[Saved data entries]
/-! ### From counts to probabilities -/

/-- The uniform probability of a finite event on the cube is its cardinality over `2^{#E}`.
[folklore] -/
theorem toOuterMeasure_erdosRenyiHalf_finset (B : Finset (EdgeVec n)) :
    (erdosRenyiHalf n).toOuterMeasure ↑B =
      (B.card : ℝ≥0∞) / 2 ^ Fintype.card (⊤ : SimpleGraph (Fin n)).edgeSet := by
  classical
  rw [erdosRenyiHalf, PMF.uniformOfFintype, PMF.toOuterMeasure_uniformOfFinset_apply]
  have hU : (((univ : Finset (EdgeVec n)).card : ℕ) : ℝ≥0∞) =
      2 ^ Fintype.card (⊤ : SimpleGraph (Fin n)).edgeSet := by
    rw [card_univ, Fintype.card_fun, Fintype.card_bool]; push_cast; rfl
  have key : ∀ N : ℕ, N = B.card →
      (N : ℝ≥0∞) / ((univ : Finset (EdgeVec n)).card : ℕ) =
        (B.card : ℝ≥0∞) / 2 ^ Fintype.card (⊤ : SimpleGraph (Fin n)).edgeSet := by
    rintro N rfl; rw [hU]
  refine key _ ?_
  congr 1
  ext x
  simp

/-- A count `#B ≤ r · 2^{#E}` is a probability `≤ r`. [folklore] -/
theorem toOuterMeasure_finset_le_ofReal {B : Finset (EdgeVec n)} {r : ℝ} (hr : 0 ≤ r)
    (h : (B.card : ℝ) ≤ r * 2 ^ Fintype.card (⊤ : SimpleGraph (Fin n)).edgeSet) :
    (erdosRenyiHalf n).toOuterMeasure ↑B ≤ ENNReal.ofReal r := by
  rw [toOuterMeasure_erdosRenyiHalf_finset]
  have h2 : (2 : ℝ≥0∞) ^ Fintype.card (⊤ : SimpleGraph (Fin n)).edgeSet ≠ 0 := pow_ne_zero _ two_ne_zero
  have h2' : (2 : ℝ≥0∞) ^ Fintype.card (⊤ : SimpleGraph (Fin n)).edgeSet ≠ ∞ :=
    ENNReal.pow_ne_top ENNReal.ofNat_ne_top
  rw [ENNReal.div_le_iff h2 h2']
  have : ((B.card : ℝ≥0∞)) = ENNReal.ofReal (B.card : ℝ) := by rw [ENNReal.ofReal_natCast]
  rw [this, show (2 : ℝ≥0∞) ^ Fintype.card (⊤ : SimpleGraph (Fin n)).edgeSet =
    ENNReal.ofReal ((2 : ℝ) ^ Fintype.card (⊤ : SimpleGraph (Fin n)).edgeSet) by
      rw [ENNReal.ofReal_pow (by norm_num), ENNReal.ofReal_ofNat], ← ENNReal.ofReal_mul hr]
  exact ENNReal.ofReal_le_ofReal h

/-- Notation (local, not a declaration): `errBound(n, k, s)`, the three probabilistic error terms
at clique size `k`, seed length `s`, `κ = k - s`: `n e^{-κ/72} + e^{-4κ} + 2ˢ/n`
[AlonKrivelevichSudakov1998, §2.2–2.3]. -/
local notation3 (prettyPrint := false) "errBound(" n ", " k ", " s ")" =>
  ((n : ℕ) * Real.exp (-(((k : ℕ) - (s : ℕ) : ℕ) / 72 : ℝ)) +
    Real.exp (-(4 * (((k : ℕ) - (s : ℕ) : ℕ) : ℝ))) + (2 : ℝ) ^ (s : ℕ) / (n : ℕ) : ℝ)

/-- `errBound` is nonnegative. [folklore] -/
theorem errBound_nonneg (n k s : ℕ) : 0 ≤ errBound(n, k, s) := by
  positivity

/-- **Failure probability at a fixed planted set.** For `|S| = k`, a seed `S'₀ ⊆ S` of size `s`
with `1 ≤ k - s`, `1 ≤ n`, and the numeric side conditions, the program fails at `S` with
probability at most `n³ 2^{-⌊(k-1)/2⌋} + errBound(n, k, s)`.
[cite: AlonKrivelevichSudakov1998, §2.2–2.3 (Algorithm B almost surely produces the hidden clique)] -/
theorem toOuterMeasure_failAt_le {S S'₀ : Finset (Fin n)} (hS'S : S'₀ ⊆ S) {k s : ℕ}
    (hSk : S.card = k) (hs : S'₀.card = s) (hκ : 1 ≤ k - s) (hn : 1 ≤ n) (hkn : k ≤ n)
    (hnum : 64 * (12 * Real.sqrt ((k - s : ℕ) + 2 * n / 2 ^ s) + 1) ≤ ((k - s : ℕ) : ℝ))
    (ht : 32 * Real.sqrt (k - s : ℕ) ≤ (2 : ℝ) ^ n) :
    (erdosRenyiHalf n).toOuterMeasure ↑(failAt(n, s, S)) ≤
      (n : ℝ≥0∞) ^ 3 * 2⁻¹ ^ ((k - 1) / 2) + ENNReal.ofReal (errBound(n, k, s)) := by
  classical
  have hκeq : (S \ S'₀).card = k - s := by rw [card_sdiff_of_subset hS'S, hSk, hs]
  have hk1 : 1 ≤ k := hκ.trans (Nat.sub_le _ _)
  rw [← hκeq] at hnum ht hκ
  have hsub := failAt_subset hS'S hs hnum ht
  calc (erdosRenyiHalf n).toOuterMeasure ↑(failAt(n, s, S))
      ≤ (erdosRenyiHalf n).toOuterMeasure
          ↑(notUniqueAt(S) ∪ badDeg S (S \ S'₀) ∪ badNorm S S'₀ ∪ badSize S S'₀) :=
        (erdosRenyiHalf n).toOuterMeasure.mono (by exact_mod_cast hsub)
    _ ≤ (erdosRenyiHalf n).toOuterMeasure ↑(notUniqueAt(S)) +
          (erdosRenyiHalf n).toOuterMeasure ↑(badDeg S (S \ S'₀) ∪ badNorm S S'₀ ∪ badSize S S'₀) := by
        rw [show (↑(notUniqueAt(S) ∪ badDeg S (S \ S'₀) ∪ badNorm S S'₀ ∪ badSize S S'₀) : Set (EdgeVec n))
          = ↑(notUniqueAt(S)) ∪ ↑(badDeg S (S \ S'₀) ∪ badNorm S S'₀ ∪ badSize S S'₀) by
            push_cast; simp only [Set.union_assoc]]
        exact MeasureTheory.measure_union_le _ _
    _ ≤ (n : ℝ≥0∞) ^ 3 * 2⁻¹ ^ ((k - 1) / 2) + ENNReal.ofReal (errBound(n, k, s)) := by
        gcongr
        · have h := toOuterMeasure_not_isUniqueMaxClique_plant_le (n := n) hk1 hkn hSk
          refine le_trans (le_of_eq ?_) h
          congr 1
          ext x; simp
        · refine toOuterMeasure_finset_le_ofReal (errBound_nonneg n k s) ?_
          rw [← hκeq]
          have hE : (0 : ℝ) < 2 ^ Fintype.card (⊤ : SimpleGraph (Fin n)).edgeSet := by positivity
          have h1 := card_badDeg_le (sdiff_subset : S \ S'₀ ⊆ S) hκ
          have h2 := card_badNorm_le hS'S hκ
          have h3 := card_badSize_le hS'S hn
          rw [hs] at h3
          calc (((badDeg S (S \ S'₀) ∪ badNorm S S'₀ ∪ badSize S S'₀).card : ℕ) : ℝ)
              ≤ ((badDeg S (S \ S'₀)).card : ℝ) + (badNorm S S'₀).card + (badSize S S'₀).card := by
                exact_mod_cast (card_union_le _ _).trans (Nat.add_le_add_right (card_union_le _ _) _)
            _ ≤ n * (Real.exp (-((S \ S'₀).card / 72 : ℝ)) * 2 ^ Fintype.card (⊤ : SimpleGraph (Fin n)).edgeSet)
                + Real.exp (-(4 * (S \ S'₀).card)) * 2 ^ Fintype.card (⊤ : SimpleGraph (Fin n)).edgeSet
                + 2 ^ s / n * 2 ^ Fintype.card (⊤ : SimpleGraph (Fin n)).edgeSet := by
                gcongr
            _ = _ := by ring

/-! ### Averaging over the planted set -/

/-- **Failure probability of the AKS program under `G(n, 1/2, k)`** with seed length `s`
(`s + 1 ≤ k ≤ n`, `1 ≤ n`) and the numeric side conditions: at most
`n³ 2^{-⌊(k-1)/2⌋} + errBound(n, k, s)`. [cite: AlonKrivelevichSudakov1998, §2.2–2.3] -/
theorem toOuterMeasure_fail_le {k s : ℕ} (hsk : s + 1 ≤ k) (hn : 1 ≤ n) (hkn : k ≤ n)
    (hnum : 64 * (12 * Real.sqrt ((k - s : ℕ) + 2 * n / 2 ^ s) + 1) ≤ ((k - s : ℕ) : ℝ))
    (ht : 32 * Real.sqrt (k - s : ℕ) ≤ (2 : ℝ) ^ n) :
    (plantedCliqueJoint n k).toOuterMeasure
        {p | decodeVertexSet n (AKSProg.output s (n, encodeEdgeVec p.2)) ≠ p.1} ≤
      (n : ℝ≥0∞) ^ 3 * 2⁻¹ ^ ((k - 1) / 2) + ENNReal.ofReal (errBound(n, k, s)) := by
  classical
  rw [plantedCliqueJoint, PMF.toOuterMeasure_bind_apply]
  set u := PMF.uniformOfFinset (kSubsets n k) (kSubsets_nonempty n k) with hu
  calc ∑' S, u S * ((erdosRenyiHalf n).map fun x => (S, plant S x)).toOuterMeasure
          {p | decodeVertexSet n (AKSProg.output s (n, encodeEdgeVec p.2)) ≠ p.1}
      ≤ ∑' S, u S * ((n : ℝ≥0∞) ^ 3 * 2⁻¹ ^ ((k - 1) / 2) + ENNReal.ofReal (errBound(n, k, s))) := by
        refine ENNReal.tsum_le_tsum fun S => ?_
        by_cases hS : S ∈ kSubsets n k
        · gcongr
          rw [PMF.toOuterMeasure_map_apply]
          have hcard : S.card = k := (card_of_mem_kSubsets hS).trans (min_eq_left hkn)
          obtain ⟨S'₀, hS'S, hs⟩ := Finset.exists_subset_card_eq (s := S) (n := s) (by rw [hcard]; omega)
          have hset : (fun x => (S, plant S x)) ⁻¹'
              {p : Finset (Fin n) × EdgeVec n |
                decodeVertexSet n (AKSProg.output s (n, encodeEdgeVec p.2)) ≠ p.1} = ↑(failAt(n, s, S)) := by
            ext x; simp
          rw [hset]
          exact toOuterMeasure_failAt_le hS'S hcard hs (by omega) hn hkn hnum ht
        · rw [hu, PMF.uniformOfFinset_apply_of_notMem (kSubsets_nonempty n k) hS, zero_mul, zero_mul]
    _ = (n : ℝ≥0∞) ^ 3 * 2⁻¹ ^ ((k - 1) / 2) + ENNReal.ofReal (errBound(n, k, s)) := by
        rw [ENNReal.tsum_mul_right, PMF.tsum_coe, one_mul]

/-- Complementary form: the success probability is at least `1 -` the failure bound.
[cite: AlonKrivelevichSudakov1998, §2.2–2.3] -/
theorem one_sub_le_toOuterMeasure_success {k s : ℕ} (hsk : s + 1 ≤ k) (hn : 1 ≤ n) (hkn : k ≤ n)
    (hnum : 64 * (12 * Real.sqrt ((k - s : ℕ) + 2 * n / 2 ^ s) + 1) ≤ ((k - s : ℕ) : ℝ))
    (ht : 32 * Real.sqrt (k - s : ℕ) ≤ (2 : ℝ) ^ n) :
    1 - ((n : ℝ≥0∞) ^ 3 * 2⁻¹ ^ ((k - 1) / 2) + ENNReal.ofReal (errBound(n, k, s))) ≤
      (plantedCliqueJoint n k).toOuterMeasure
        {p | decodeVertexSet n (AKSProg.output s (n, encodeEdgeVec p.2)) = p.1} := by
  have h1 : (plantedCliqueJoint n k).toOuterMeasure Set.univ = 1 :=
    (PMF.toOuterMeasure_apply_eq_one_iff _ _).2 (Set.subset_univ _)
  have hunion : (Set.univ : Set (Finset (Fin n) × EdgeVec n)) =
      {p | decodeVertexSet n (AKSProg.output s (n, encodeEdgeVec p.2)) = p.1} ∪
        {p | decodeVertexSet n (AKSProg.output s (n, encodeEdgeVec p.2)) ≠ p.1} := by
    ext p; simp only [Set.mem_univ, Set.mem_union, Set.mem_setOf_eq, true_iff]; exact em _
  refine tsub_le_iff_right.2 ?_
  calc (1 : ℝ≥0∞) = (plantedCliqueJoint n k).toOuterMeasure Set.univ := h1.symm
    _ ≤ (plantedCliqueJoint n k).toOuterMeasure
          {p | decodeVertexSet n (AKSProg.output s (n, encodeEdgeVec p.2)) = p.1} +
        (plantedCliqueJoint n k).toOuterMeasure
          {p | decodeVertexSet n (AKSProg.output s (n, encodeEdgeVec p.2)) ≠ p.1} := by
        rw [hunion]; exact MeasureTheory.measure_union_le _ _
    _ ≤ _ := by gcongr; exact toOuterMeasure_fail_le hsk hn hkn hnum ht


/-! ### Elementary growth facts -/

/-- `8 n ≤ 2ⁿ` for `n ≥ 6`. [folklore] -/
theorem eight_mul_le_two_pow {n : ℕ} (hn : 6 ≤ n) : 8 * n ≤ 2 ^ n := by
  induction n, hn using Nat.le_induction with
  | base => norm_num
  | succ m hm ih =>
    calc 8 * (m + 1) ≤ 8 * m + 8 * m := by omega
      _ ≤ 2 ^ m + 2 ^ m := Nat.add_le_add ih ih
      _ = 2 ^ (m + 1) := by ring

◆ Task directions
All that belongs in the answer is the lines from the start of the entries above through the line containing "have : ((B.card", each given exactly.

◆ Exercise answer
/-! ### From counts to probabilities -/

/-- The uniform probability of a finite event on the cube is its cardinality over `2^{#E}`.
[folklore] -/
theorem toOuterMeasure_erdosRenyiHalf_finset (B : Finset (EdgeVec n)) :
    (erdosRenyiHalf n).toOuterMeasure ↑B =
      (B.card : ℝ≥0∞) / 2 ^ Fintype.card (⊤ : SimpleGraph (Fin n)).edgeSet := by
  classical
  rw [erdosRenyiHalf, PMF.uniformOfFintype, PMF.toOuterMeasure_uniformOfFinset_apply]
  have hU : (((univ : Finset (EdgeVec n)).card : ℕ) : ℝ≥0∞) =
      2 ^ Fintype.card (⊤ : SimpleGraph (Fin n)).edgeSet := by
    rw [card_univ, Fintype.card_fun, Fintype.card_bool]; push_cast; rfl
  have key : ∀ N : ℕ, N = B.card →
      (N : ℝ≥0∞) / ((univ : Finset (EdgeVec n)).card : ℕ) =
        (B.card : ℝ≥0∞) / 2 ^ Fintype.card (⊤ : SimpleGraph (Fin n)).edgeSet := by
    rintro N rfl; rw [hU]
  refine key _ ?_
  congr 1
  ext x
  simp

/-- A count `#B ≤ r · 2^{#E}` is a probability `≤ r`. [folklore] -/
theorem toOuterMeasure_finset_le_ofReal {B : Finset (EdgeVec n)} {r : ℝ} (hr : 0 ≤ r)
    (h : (B.card : ℝ) ≤ r * 2 ^ Fintype.card (⊤ : SimpleGraph (Fin n)).edgeSet) :
    (erdosRenyiHalf n).toOuterMeasure ↑B ≤ ENNReal.ofReal r := by
  rw [toOuterMeasure_erdosRenyiHalf_finset]
  have h2 : (2 : ℝ≥0∞) ^ Fintype.card (⊤ : SimpleGraph (Fin n)).edgeSet ≠ 0 := pow_ne_zero _ two_ne_zero
  have h2' : (2 : ℝ≥0∞) ^ Fintype.card (⊤ : SimpleGraph (Fin n)).edgeSet ≠ ∞ :=
    ENNReal.pow_ne_top ENNReal.ofNat_ne_top
  rw [ENNReal.div_le_iff h2 h2']
  have : ((B.card : ℝ≥0∞)) = ENNReal.ofReal (B.card : ℝ) := by rw [ENNReal.ofReal_natCast]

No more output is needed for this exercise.